---------- DATA EXTRACTS ----------
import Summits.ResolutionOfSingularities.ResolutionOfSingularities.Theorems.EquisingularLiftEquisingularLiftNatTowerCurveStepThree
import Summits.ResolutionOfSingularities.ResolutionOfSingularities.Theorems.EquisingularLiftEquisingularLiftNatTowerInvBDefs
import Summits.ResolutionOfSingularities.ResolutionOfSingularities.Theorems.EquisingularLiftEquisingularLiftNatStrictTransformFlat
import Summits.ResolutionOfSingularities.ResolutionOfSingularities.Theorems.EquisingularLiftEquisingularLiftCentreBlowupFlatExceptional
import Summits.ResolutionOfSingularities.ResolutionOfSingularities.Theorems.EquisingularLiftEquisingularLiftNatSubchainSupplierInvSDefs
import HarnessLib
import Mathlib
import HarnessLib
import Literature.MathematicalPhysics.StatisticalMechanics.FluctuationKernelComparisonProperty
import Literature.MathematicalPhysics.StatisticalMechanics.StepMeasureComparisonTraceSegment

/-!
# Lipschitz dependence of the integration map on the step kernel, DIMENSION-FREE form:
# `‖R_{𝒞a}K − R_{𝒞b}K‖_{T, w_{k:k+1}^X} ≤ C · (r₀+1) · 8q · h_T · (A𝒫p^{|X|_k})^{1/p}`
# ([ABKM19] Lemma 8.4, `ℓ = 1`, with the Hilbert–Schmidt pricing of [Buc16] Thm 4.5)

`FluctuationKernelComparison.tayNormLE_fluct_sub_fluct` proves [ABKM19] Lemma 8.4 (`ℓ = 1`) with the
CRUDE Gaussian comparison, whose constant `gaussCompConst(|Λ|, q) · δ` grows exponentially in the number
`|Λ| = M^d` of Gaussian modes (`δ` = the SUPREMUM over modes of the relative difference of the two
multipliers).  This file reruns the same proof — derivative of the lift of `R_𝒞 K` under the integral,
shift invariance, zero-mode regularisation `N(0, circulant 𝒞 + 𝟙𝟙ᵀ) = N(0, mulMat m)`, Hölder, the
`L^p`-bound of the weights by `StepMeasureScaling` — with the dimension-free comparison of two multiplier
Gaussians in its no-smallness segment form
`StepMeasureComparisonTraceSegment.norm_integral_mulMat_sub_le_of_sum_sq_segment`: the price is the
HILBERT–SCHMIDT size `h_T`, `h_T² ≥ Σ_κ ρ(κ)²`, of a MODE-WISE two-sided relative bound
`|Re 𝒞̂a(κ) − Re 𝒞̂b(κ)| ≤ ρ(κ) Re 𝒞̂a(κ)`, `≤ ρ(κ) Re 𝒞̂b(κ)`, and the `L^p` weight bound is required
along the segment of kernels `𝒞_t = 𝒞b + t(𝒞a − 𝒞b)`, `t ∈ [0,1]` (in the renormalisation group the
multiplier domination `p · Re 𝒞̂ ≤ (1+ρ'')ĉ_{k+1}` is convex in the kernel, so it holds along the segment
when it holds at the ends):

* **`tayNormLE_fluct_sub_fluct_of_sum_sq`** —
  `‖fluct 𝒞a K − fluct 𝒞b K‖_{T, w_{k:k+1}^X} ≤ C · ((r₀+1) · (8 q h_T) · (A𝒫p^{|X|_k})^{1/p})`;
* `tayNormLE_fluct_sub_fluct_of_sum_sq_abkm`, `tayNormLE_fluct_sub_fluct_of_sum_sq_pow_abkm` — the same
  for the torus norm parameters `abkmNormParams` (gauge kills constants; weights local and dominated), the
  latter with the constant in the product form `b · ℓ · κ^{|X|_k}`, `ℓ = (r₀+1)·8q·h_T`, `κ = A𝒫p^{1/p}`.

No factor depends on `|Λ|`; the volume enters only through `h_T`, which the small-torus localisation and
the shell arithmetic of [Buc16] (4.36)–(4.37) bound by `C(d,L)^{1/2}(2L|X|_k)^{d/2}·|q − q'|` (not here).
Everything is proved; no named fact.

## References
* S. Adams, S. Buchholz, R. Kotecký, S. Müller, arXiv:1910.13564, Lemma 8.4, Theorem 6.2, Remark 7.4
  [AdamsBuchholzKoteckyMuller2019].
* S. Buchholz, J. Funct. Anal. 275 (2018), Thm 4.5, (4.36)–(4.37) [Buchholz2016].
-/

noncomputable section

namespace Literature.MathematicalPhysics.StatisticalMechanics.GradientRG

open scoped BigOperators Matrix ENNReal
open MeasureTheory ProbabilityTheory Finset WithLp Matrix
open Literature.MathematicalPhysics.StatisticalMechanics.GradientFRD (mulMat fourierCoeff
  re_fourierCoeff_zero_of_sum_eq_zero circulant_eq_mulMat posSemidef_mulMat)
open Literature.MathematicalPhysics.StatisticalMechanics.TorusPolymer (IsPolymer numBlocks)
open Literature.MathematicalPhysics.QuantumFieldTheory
----------
**PROBLEM TO WORK ON**
Please give an exact copy of the lines above, beginning with the line containing "when it holds" and running through the line containing "for the torus", and of no other lines.

**ANSWER SPACE**
when it holds at the ends):

* **`tayNormLE_fluct_sub_fluct_of_sum_sq`** —
  `‖fluct 𝒞a K − fluct 𝒞b K‖_{T, w_{k:k+1}^X} ≤ C · ((r₀+1) · (8 q h_T) · (A𝒫p^{|X|_k})^{1/p})`;
* `tayNormLE_fluct_sub_fluct_of_sum_sq_abkm`, `tayNormLE_fluct_sub_fluct_of_sum_sq_pow_abkm` — the same
  for the torus norm parameters `abkmNormParams` (gauge kills constants; weights local and dominated), the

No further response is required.